The team started with FIRE simulations of galaxies. They then grouped the stars in those galaxies into two types: stars born in the simulated host galaxy, or stars that came from mergers. The differences between the two can be subtle, but they’re there. Those labels were then used to train the deep learning models, which the team then tested on other FIRE simulations.

Lina Necib, lead author of the study, and postdoctoral scholar in theoretical physics at Caltech. Image Credit: Caltech/Necib

The result of all of that is the Gaia mock catalogues. They then took the catalogues and the deep learning model and applied it to the real Gaia data. In essence, they asked a simple question: “‘Based on what you’ve learned, can you label if the stars were accreted or not?'” Necib said. The model then ranked each star according to how confident it was in the label, either home-grown star or merged star.

If this sounds convoluted, and fraught with potential errors, it is. But it’s also powerful, and for teams with the right expertise, and who put in a lot of hard work, it can be powerful.

The entirety of the method the researchers are using is called “transfer learning.” And Necib knows what the dangers are. “We needed to make sure that we’re not learning artificial things about the simulation, but really what’s going on in the data,” Necib said. “For that, we had to give it a little bit of help and tell it to reweigh certain known elements to give it a bit of an anchor.”
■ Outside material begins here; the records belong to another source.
import Literature.ComputerArithmetic.Shewchuk1997.Compress
import Literature.ComputerArithmetic.Shewchuk1997.TwoDiff
import Literature.ComputerArithmetic.BoldoJeannerodMelquiondMuller2023.CorrectRoundingHalfUlp
import Mathlib.Tactic.Linarith
import Mathlib.Tactic.Positivity
import Mathlib.Tactic.Ring
import Mathlib.Tactic.NormNum

/-!
# ROUND-EXPANSION: the correctly rounded value of a nonoverlapping expansion (new work)

An expansion `h` represents `Σ h` exactly, but reading off a single float is lossy: the largest
component of a COMPRESSed expansion is only within `ulp` of the sum (Shewchuk, Theorem 23), and
so is APPROXIMATE(h) = the floating-point sum of the components; neither is the correctly rounded
value `fl (Σ h)` in general (`p = 3`: `h = [1/4, 2, 16]` has `Σ h = 18.25`, `fl(Σ h) = 20`, top
component `16`; `h = [1/16, 7/4, 20]` has `fl(Σ h) = 20` but APPROXIMATE `= fl(20 + 2) = 24`
under ties-to-even).  ROUND-EXPANSION (`roundExpansion`) returns `fl (Σ h)` itself, for the
working round-to-nearest `fl` with ANY tie-breaking rule, at the cost of one test and three
floating-point operations on the last three components `r₃, r, L` of `h`:
if `r` is an integer multiple of `ulp(L)/4` (the only positions where the rest of the expansion
can influence the rounding of `L + r`), nudge `r` by one `ulp(r)` towards the side of `r₃`; then
round `L + r`.  The main theorem `roundExpansion_eq_fl_sum` proves this on the class of
expansions of nonzero floats that are nonoverlapping and satisfy the ROUNDOFF CONDITION on their
last two components: `|r| ≤ ulp(L)/2`, sharpened to `ulp(L)/4` when `|L| = 2^j ≥ 2^(emin+p)` is a
power of two and `r` points towards zero — the condition satisfied by a rounding error `r` of a
round-to-nearest addition with result `L`, in particular by the output of COMPRESS (whose last
component is the rounded sum of the one before and a carry), for every precision `p ≥ 2`.
The proof is a case analysis on the position of the lowest set bit `2^a` of `r` relative to
`ulp(L) = 2^k` (`a ≤ k-3`: no nudge, both `L + r` and `Σ h` round to `L`; `a = k-1, k-2`: `r` is
`±ulp(L)/2, ±ulp(L)/4`, the nudged argument and `Σ h` lie strictly inside the same half-ulp
neighbourhood of the float `L` or `L + 2r`), discharged with the half-ulp criterion
`fl_eq_of_abs_sub_lt_half_ulp` [cite: BoldoEtAl2023, Property 2.7 (consequence)].

HONEST FRAMING.  New work of this project, not the formalisation of a published theorem: the
algorithm, the roundoff condition and the theorem are ours; Shewchuk's paper stops at COMPRESS
and APPROXIMATE [cite: Shewchuk1997, §2.8 p. 323].  Supporting evidence before the proof: an
exhaustive model (all nonoverlapping inputs of `≤ 4..6` components over small exponent ranges,
`p = 2, 3, 4`, four tie-breaking rules, `> 700 000` cases) found no failure of the rule applied to
COMPRESS output, while the top component / APPROXIMATE differ from `fl(Σ h)` in `2–13 %` of them.
-/

namespace Summit.Ventures.CertifiedArithmetic.Expansions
Results like these can be tested. They can set the deep learning model loose on the actual Milky Way, and see if it can identify known features. The team tested it with what’s called the Gaia Sausage.

The Gaia Sausage is the tell-tale form of a dwarf galaxy that merged with the Milky Way between 8 to 11 billion years ago. The population of stars in the Gaia Sausage occupy distinct velocity space, in a characteristic sausage shape of elongated orbits.

On the left is a star-density map of the Milky Way from Gaia. The Gaia Sausage is invisible here, but it’s near the Large Magellanic Cloud and the Zone of Avoidance. On the right is the globular cluster NGC 2808, which researchers think might be the old core of Gaia Sausage. Image Credit: Left: By ESA/Gaia; http://sci.esa.int/gaia/56124-counting-stars-with-gaia/, CC BY-SA 3.0-igo, https://commons.wikimedia.org/w/index.php?curid=41619085. Right: By NASA, ESA, A. Sarajedini (University of Florida) and G. Piotto (University of Padua (Padova)) – http://hubblesite.org/newscenter/archive/releases/2007/2007/18/image/a/ (direct link), Public Domain, https://commons.wikimedia.org/w/index.php?curid=2371715

“It has a very specific signature,” she explained. “If the neural network worked the way it’s supposed to, we should see this huge structure that we already know is there.”

The test was successful. Not only did the neural network find the Gaia Sausage, it found something else: Nyx. A stream of stars that was rotating with the Milky Way, but was also moving as a group toward the galaxy’s center.

“Your first instinct is that you have a bug.”

Lina Necib, Lead Author, Theoretical Physicist, Caltech

When she spotted the stellar stream of stars, Necib thought it might be a bug. “Your first instinct is that you have a bug,” Necib recounted. “And you’re like, ‘Oh no!’ So, I didn’t tell any of my collaborators for three weeks. Then I started realizing it’s not a bug, it’s actually real and it’s new.”

The next question, since this is science and scientists are thorough, was to look through the scientific literature to see if this stellar stream of stars had been identified before.

“Everything about this project is computationally very intensive and would not be able to happen without large-scale computing.”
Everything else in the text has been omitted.